CN214749580U - PAM solution on-line viscosity monitoring device and PAM preparation device thereof - Google Patents

Abstract

The utility model discloses a PAM solution on-line viscosity monitoring device used on a PAM preparation device and a PAM preparation device thereof, which are arranged on the PAM preparation device and comprise a sampling mechanism, an on-line viscosity monitoring mechanism and a PLC monitoring system; the sampling mechanism is arranged on the PAM preparation device and is used for extracting PAM solution in the PAM preparation device; the online viscosity monitoring mechanism is matched with the sampling mechanism and used for monitoring the PAM solution extracted by the sampling mechanism; and the PLC monitoring system is in signal connection with the online viscosity monitoring mechanism and is used for reading the viscosity data measured by the online viscosity monitoring mechanism and setting an alarm value. The utility model discloses can conveniently reform transform, only need one set of device can effectively prepare solution concentration to PAM and monitor.

Description

PAM solution on-line viscosity monitoring device and PAM preparation device thereof

Technical Field

The utility model relates to a solution is gathered and viscosity monitoring technique, and more specifically says, relates to a PAM solution on-line viscosity monitoring device and PAM preparation device thereof.

Background

The precipitation process of the water treatment plant adopts a high-density precipitation tank (called high-density tank for short), and aluminum sulfate and polyacrylamide (anion, called PAM for short) as a high-molecular coagulant aid are added in the operation process to achieve the effect of strengthening coagulation and ensure that the turbidity of the precipitated water reaches the standard.
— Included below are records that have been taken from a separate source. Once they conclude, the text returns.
import Summits.Ventures.WeilGRH.KeyMinorantParity
import HarnessLib

/-!
# GRH arm (rh-explicit, venture WeilGRH): THE PRINCIPAL CHARACTER IS THE WORST CHARACTER OF ITS MODULUS — at every window,
  Weil positivity of `χ₀` mod `q` implies Weil positivity of every `χ` mod `q` (and of every `χ` mod `q′ ≥ q`, `rad q ∣ q′`)

Cell `rh-explicit`, WEIL TRACK — GRH ARM (weil-grh-1, gen8; structural companion of `UniformConductorFloorPrincipal.lean`).
Write `U_t(q)` for «every Dirichlet character `χ` mod `q` satisfies `WeilPositivityOnChar χ t`» (Weil's hermitian form of
`L(s, χ)` non-negative on all smooth tests supported in `[-t, t]`).  The arm's uniform statements (`UniformConductorFloor*`) are
instances of `U_1(q)`; `UniformConductorFloorPrincipal.lean` shows they fail exactly where the PRINCIPAL character `χ₀ = 1` fails.
This file proves that this is no accident:

**THEOREM (`WeilPositivityOnChar.of_principal`).**  For every modulus `q ≠ 1` and every window `t > 0`:
`WeilPositivityOnChar (1 : DirichletCharacter ℂ q) t → ∀ χ mod q, WeilPositivityOnChar χ t`.  Hence
(`forall_weilPositivityOnChar_iff_principal`) **`U_t(q) ↔ WeilPositivityOnChar χ₀ t`**: the all-characters statement of a
modulus is a statement about ONE explicit real even «character», whose form is the level-`rad q` pseudo-key form with
conductor weight `log q` and no polar term.

**THEOREM (`WeilPositivityOnChar.of_principal_of_dvd`, level raising for `U`).**  If `q ≤ q′` and every prime factor of `q`
divides `q′`, then `WeilPositivityOnChar (1 : DirichletCharacter ℂ q) t → ∀ χ mod q′, WeilPositivityOnChar χ t`; so
`U_t(q) → U_t(q′)` (`forall_weilPositivityOnChar_mono_of_dvd`).  (Both the uniform floor «`q ≥ q₀ ⇒ U`» and the divisibility
floors «`m ∣ q`, `q ≥ q₀(m) ⇒ U`» are upward-closed families of exactly this shape.)

PROOF (all ingredients are weil-grh-5's key-form kit, `KeyMinorant*.lean`, `KeyWindowDilation.lean`, `KeyParityTransfer.lean`):
(1) Beurling–Deny contraction with a KEY-DEPENDENT majorant (`keyMarkovForm_norm_le_of_key`): for a window function `u` and keys
`v`, `w` with `|v(n)| ≤ Re w(n)`, `Im w(n) = 0`: `keyMarkovForm a L w c |u| ≤ keyMarkovForm a L v c u` — the archimedean jump form
contracts under `u ↦ |u|`, and `Re(v(n)(u⋆ũ)(log n)) ≤ Re w(n)·(|u|⋆|ũ|)(log n)`; with `v = χ` (mod `q′`) and `w = χ₀` (mod `q`):
`|χ(n)| ≤ 𝟙[(n,q)=1]` because a prime dividing `(n, q)` divides `q′`.  (2) So `Re Q_χ(g) ≥ keyMarkovForm a_χ (log q) χ₀ t |g|`
(`keyMarkovForm_principal_norm_le_re_weilQuadraticChar`).  (3) If the right side were `< 0`: `|g|` is a Lipschitz window function
on `[-t, t]`, so the SAME-WINDOW transfer (`exists_isWeilTest_keyMarkovForm_lt_of_lipschitz`, weil-grh-5 A36) gives a smooth test
`g′` on `[-t, t]` with `keyMarkovForm a_χ (log q) χ₀ t g′ < 0`; (4) parity descent on tests (`E_{0} ≤ E_{1}`, weil-grh-5 A22,
`weilFinitePrimeQuadraticKey_zero_le_one`): `keyMarkovForm 0 (log q) χ₀ t g′ < 0`, i.e. `Re Q_{χ₀}(g′) < 0`
(`re_weilQuadraticChar_eq_keyMarkovForm`, `charParity χ₀ = 0`) — contradicting the positivity of `χ₀`.

Consequences recorded here: the decision of `U_1(q)` (`UniformConductorFloorOneDecision.lean`) is the decision of ONE real even
form per modulus; the two undecided moduli `18`, `32` are the cells «`χ₀` mod `18` / mod `32` at `t = 1`» (flat-test margins
`+0.016`, `+0.012`: expected TRUE), i.e. single instances of the arm's real-character door
`weilPositivityOnChar_of_twisted_formatC_data` with `ε = (0,0,0,1,1)` / `(0,1,0,1,1)`.
No definitions; no named facts; RH/GRH-free; standard axioms.

## References

* A. Weil, *Sur les "formules explicites" de la théorie des nombres premiers* (1952), (11) pp. 261–262 and the «lemme»
  p. 262. [Weil1952FormulesExplicites]
* E. Bombieri, *Remarks on Weil's quadratic functional in the theory of prime numbers I*, Rend. Mat. Acc. Lincei (9) 11
  (2000) 183–233, Thm. 2 p. 193 (the increment form). [Bombieri2000Weil]
* A. Beurling, J. Deny, *Dirichlet spaces*, Proc. Nat. Acad. Sci. 45 (1959) 208–215 (the contraction `u ↦ |u|`). [folklore]

Re-landed with every declaration byte-identical (this docstring line only) to re-trigger the hub build of this module's olean —
accepted 2026-08-24T17:2xZ (p383381), still unbuilt at 01:35Z while later WeilGRH modules built (lead R14-3 append remedy); weil-grh-1 gen8.
-/

set_option autoImplicit false

noncomputable section

open Set MeasureTheory Filter

namespace Summit.Ventures.WeilGRH

open Literature.NumberTheory.LFunctions
open Summit.RiemannHypothesis.RiemannHypothesis.Theorems.WeilFormatC
open scoped ArithmeticFunction.vonMangoldt

namespace UniformFloor

variable {q q' : ℕ} {b : ℝ} {u : ℝ → ℂ}

/-! ## The contraction with a key-dependent majorant -/

/-- **Beurling–Deny contraction, key by key.**  For a window function `u` on `[-b, b]` (`b ≥ 0`), a parity `a`, a level `L`,
a window parameter `c`, and two prime-power data `v`, `w` with `|v(n)| ≤ Re w(n)` and `w(n)` real:
`keyMarkovForm a L w c |u| ≤ keyMarkovForm a L v c u`.  (weil-grh-5's `keyMarkovForm_norm_le` is the case `w = 1`.)
[cite: Bombieri2000Weil, Thm 2 (p. 193)] -/
theorem keyMarkovForm_norm_le_of_key (hb : 0 ≤ b) (hu : IsWindowFunction b u) (a : ℕ) (L : ℝ) {v w : ℕ → ℂ}
    (hvw : ∀ n, ‖v n‖ ≤ (w n).re) (hw : ∀ n, (w n).im = 0) (c : ℝ) :
    keyMarkovForm a L w c (fun x ↦ ((‖u x‖ : ℝ) : ℂ)) ≤ keyMarkovForm a L v c u := by
  have hn := isWindowFunction_norm hu
  rw [keyMarkovForm_eq_reduced_of_isWindowFunction hn a L w c, keyMarkovForm_eq_reduced_of_isWindowFunction hu a L v c,
    integral_norm_sq_norm]
  have harch : (∫ t in Ioi (0 : ℝ), weilArchDensityPar a t * weilIncrement (fun x ↦ ((‖u x‖ : ℝ) : ℂ)) t) ≤
      ∫ t in Ioi (0 : ℝ), weilArchDensityPar a t * weilIncrement u t := by
    refine integral_mono_of_nonneg ?_ (integrableOn_arch_of_isWindowFunction hb hu a) ?_
    · refine (ae_restrict_iff' measurableSet_Ioi).2 (Eventually.of_forall fun t ht ↦ ?_)
      exact mul_nonneg (weilArchDensityPar_nonneg_le a ht).1 (weilIncrement_nonneg _ _)
    · refine (ae_restrict_iff' measurableSet_Ioi).2 (Eventually.of_forall fun t ht ↦ ?_)
      exact mul_le_mul_of_nonneg_left (weilIncrement_norm_le hu t) (weilArchDensityPar_nonneg_le a ht).1
  have hprime : ∑ n ∈ weilPrimeIndex c, (Λ n : ℝ) / Real.sqrt n *
        (2 * (v n * weilConv u (weilReflect u) (Real.log n)).re) ≤
      ∑ n ∈ weilPrimeIndex c, (Λ n : ℝ) / Real.sqrt n *
        (2 * (w n * weilConv (fun x ↦ ((‖u x‖ : ℝ) : ℂ)) (weilReflect fun x ↦ ((‖u x‖ : ℝ) : ℂ))
          (Real.log n)).re) := by
    refine Finset.sum_le_sum fun n _ ↦
      mul_le_mul_of_nonneg_left ?_ (div_nonneg ArithmeticFunction.vonMangoldt_nonneg (Real.sqrt_nonneg _))
    refine mul_le_mul_of_nonneg_left ?_ zero_le_two
    have hk := norm_weilConv_weilReflect_le_norm u (Real.log n)
    have hre : (w n * weilConv (fun x ↦ ((‖u x‖ : ℝ) : ℂ)) (weilReflect fun x ↦ ((‖u x‖ : ℝ) : ℂ)) (Real.log n)).re =
        (w n).re * (weilConv (fun x ↦ ((‖u x‖ : ℝ) : ℂ)) (weilReflect fun x ↦ ((‖u x‖ : ℝ) : ℂ)) (Real.log n)).re := by
      rw [Complex.mul_re, hw n, zero_mul, sub_zero]
    rw [hre]
    calc (v n * weilConv u (weilReflect u) (Real.log n)).re
        ≤ ‖v n * weilConv u (weilReflect u) (Real.log n)‖ := Complex.re_le_norm _
      _ = ‖v n‖ * ‖weilConv u (weilReflect u) (Real.log n)‖ := norm_mul _ _
      _ ≤ (w n).re * (weilConv (fun x ↦ ((‖u x‖ : ℝ) : ℂ)) (weilReflect fun x ↦ ((‖u x‖ : ℝ) : ℂ)) (Real.log n)).re :=
          mul_le_mul (hvw n) hk (norm_nonneg _) ((norm_nonneg _).trans (hvw n))
  linarith

/-! ## The principal key of a divisor-closed smaller modulus minorises every character -/

/-- The values of the principal character are real. [folklore] -/
theorem one_apply_im (x : ZMod q) : ((1 : DirichletCharacter ℂ q) x).im = 0 := by
  by_cases hx : IsUnit x
  · rw [MulChar.one_apply hx, Complex.one_im]
  · rw [MulChar.map_nonunit _ hx, Complex.zero_im]

/-- **`|χ(n)| ≤ χ₀⁽ᵠ⁾(n)`** for `χ` mod `q′` and the principal character mod `q`, when every prime factor of `q` divides `q′`:
at `n` prime to `q` the right side is `1 ≥ |χ(n)|`; otherwise a prime `p ∣ (n, q)` divides `q′`, so `χ(n) = 0`. [folklore] -/
theorem norm_apply_le_re_one_apply (hrad : ∀ p : ℕ, p.Prime → p ∣ q → p ∣ q') (χ : DirichletCharacter ℂ q') (n : ℕ) :
    ‖χ (n : ZMod q')‖ ≤ ((1 : DirichletCharacter ℂ q) (n : ZMod q)).re := by
  by_cases hn : n.Coprime q
  · rw [MulChar.one_apply ((ZMod.isUnit_iff_coprime n q).2 hn), Complex.one_re]
    exact χ.norm_le_one _
  · rw [MulChar.map_nonunit _ (fun h ↦ hn ((ZMod.isUnit_iff_coprime n q).1 h)), Complex.zero_re]
    have hp := Nat.Prime.not_coprime_iff_dvd.1 hn
    obtain ⟨p, hp, hpn, hpq⟩ := hp
    have hnq' : ¬ n.Coprime q' := Nat.Prime.not_coprime_iff_dvd.2 ⟨p, hp, hpn, hrad p hp hpq⟩
    rw [MulChar.map_nonunit _ (fun h ↦ hnq' ((ZMod.isUnit_iff_coprime n q').1 h)), norm_zero]

/-- **The principal-key minorant.**  For `χ` mod `q′ ≠ 1`, a test function `g` on `[-t, t]` (`t ≥ 0`), and a modulus `q ≤ q′`
whose prime factors divide `q′`: `keyMarkovForm a_χ (log q) χ₀⁽ᵠ⁾ t |g| ≤ Re Q_χ(g)`.
[cite: Weil1952FormulesExplicites, (11) pp. 261–262; Bombieri2000Weil, Thm 2 (p. 193)] -/
theorem keyMarkovForm_principal_norm_le_re_weilQuadraticChar (hq' : q' ≠ 1) (hqq : q ≤ q')
    (hrad : ∀ p : ℕ, p.Prime → p ∣ q → p ∣ q') (χ : DirichletCharacter ℂ q') {g : ℝ → ℂ} (hg : IsWeilTest g) {t : ℝ}
    (ht : 0 ≤ t) (hsupp : tsupport g ⊆ Icc (-t) t) :
    keyMarkovForm (charParity χ) (Real.log q) (fun n ↦ (1 : DirichletCharacter ℂ q) (n : ZMod q)) t
        (fun x ↦ ((‖g x‖ : ℝ) : ℂ)) ≤ (weilQuadraticChar χ g).re := by
  rw [re_weilQuadraticChar_eq_keyMarkovForm hq' χ hg hsupp]
  have h1 := keyMarkovForm_norm_le_of_key ht (isWindowFunction_of_isWeilTest hg hsupp) (charParity χ) (Real.log q')
    (v := fun n ↦ χ (n : ZMod q')) (w := fun n ↦ (1 : DirichletCharacter ℂ q) (n : ZMod q))
    (fun n ↦ norm_apply_le_re_one_apply hrad χ n) (fun n ↦ one_apply_im _) t
  have hL : Real.log q ≤ Real.log q' := by
    rcases Nat.eq_zero_or_pos q with h0 | hpos
    · rw [h0, Nat.cast_zero, Real.log_zero]
      exact Real.log_natCast_nonneg q'
    · exact Real.log_le_log (by exact_mod_cast hpos) (by exact_mod_cast hqq)
  rw [keyMarkovForm_eq_add_norm (charParity χ) (Real.log q) (Real.log q')
    (fun n ↦ (1 : DirichletCharacter ℂ q) (n : ZMod q)) t] at h1
  have h2 : 0 ≤ (Real.log q' - Real.log q) * ∫ x : ℝ, ‖(((‖g x‖ : ℝ) : ℂ))‖ ^ 2 :=
    mul_nonneg (by linarith) (integral_nonneg fun x ↦ sq_nonneg _)
  linarith

/-! ## The theorems -/

/-- ★★★ **LEVEL RAISING FOR THE ALL-CHARACTERS STATEMENT.**  `q ≠ 1`, `q ≤ q′`, every prime factor of `q` divides `q′`,
`t > 0`: if the PRINCIPAL character mod `q` is Weil-positive on `[-t, t]`, then EVERY Dirichlet character mod `q′` (any parity,
any values, any conductor) is. [cite: Weil1952FormulesExplicites, (11) pp. 261–262 and the «lemme» p. 262] -/
theorem WeilPositivityOnChar.of_principal_of_dvd (hq : q ≠ 1) (hqq : q ≤ q') (hrad : ∀ p : ℕ, p.Prime → p ∣ q → p ∣ q')
    {t : ℝ} (ht : 0 < t) (h1 : WeilPositivityOnChar (1 : DirichletCharacter ℂ q) t) (χ : DirichletCharacter ℂ q') :
    WeilPositivityOnChar χ t := by
  have hq' : q' ≠ 1 := by
    rintro rfl
    have hq0 : q = 0 := by omega
    have h2 : (2 : ℕ) ∣ 1 := hrad 2 Nat.prime_two (hq0 ▸ dvd_zero 2)
    omega
  intro g hg hsupp
  refine le_trans ?_ (keyMarkovForm_principal_norm_le_re_weilQuadraticChar hq' hqq hrad χ hg ht.le hsupp)
  by_contra hneg
  set v₀ : ℕ → ℂ := fun n ↦ (1 : DirichletCharacter ℂ q) (n : ZMod q) with hv₀
  obtain ⟨K, hK⟩ := exists_lipschitz_norm_of_isWeilTest hg
  have hlt : keyMarkovForm (charParity χ) (Real.log q) v₀ t (fun x ↦ ((‖g x‖ : ℝ) : ℂ)) <
      0 * ∫ x, ‖(((‖g x‖ : ℝ) : ℂ))‖ ^ 2 := by
    rw [zero_mul]
    exact not_le.1 hneg
  obtain ⟨g', hg', hsupp', hlt'⟩ := exists_isWeilTest_keyMarkovForm_lt_of_lipschitz ht
    (isWindowFunction_norm (isWindowFunction_of_isWeilTest hg hsupp)) hK (charParity χ) (Real.log q) v₀ hlt
  rw [zero_mul] at hlt'
  -- parity descent on the test function `g'`
  have hpar : keyMarkovForm 0 (Real.log q) v₀ t g' ≤ keyMarkovForm (charParity χ) (Real.log q) v₀ t g' := by
    have hN : Real.exp (2 * t) ≤ ((⌈Real.exp (2 * t)⌉₊ : ℕ) : ℝ) + 1 := (Nat.le_ceil _).trans (by linarith)
    rcases Nat.le_one_iff_eq_zero_or_eq_one.1 (charParity_le_one χ) with h0 | h1'
    · rw [h0]
    · rw [h1', keyMarkovForm_eq_weilFinitePrimeQuadraticKey hg' hsupp' hN zero_le_one,
        keyMarkovForm_eq_weilFinitePrimeQuadraticKey hg' hsupp' hN le_rfl]
      exact weilFinitePrimeQuadraticKey_zero_le_one hg' _ _ _
  -- positivity of the principal character at `g'`
  have hpos : 0 ≤ keyMarkovForm 0 (Real.log q) v₀ t g' := by
    have hev : charParity (1 : DirichletCharacter ℂ q) = 0 :=
      charParity_of_even (show (1 : DirichletCharacter ℂ q) (-1) = 1 from MulChar.one_apply isUnit_one.neg)
    have h := h1 g' hg' hsupp'
    rwa [re_weilQuadraticChar_eq_keyMarkovForm hq 1 hg' hsupp', hev] at h
  linarith

/-- ★★★ **THE PRINCIPAL CHARACTER IS THE WORST CHARACTER OF ITS MODULUS.**  For `q ≠ 1` and `t > 0`: Weil positivity on
`[-t, t]` of the principal character mod `q` implies Weil positivity on `[-t, t]` of EVERY Dirichlet character mod `q`.
[cite: Weil1952FormulesExplicites, (11) pp. 261–262 and the «lemme» p. 262] -/
theorem WeilPositivityOnChar.of_principal (hq : q ≠ 1) {t : ℝ} (ht : 0 < t)
    (h1 : WeilPositivityOnChar (1 : DirichletCharacter ℂ q) t) (χ : DirichletCharacter ℂ q) : WeilPositivityOnChar χ t :=
  WeilPositivityOnChar.of_principal_of_dvd hq le_rfl (fun _ _ h ↦ h) ht h1 χ

/-- ★★ **`U_t(q) ↔` positivity of the principal character**: «every character mod `q` is Weil-positive on `[-t, t]`» is
equivalent to the single statement for `χ₀ = 1` (`q ≠ 1`, `t > 0`). [cite: Weil1952FormulesExplicites, (11) pp. 261–262] -/
theorem forall_weilPositivityOnChar_iff_principal (hq : q ≠ 1) {t : ℝ} (ht : 0 < t) :
    (∀ χ : DirichletCharacter ℂ q, WeilPositivityOnChar χ t) ↔ WeilPositivityOnChar (1 : DirichletCharacter ℂ q) t :=
  ⟨fun h ↦ h 1, fun h χ ↦ WeilPositivityOnChar.of_principal hq ht h χ⟩

/-- ★★ **`U_t` is upward closed along divisibility of radicals**: if every character mod `q` is Weil-positive on `[-t, t]`
(`q ≠ 1`, `t > 0`), then so is every character mod `q′` for every `q′ ≥ q` divisible by each prime factor of `q` — in
particular for every multiple `q′` of `q`. [cite: Weil1952FormulesExplicites, (11) pp. 261–262] -/
theorem forall_weilPositivityOnChar_mono_of_dvd (hq : q ≠ 1) (hqq : q ≤ q')
    (hrad : ∀ p : ℕ, p.Prime → p ∣ q → p ∣ q') {t : ℝ} (ht : 0 < t)
    (h : ∀ χ : DirichletCharacter ℂ q, WeilPositivityOnChar χ t) (χ : DirichletCharacter ℂ q') :
    WeilPositivityOnChar χ t :=
  WeilPositivityOnChar.of_principal_of_dvd hq hqq hrad ht (h 1) χ

/-- The multiples case: `U_t(q) → U_t(k·q)` for `k ≥ 1`. [cite: Weil1952FormulesExplicites, (11) pp. 261–262] -/
theorem forall_weilPositivityOnChar_mul (hq : q ≠ 1) {k : ℕ} (hk : k ≠ 0) {t : ℝ} (ht : 0 < t)
    (h : ∀ χ : DirichletCharacter ℂ q, WeilPositivityOnChar χ t) (χ : DirichletCharacter ℂ (k * q)) :
    WeilPositivityOnChar χ t :=
  forall_weilPositivityOnChar_mono_of_dvd hq (Nat.le_mul_of_pos_left q (Nat.pos_of_ne_zero hk))
    (fun _ _ h ↦ h.mul_left k) ht h χ

end UniformFloor

end Summit.Ventures.WeilGRH

end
The PAM powder is prepared into solution by a preparation system and added (the preparation concentration is 1.5 g/m)³) And the prepared solution is lack of a proper online detection means, so that whether the concentration is qualified or not is lack of verification. PAM solution with unqualified concentration can cause the turbidity of the effluent of the high-density pond to seriously exceed the standard, and 2-3 hours of time delay exists abnormally, so that the effluent with high turbidity can not be found in time, and no effective remedial measure exists, and the operation of the whole water preparation system is influenced.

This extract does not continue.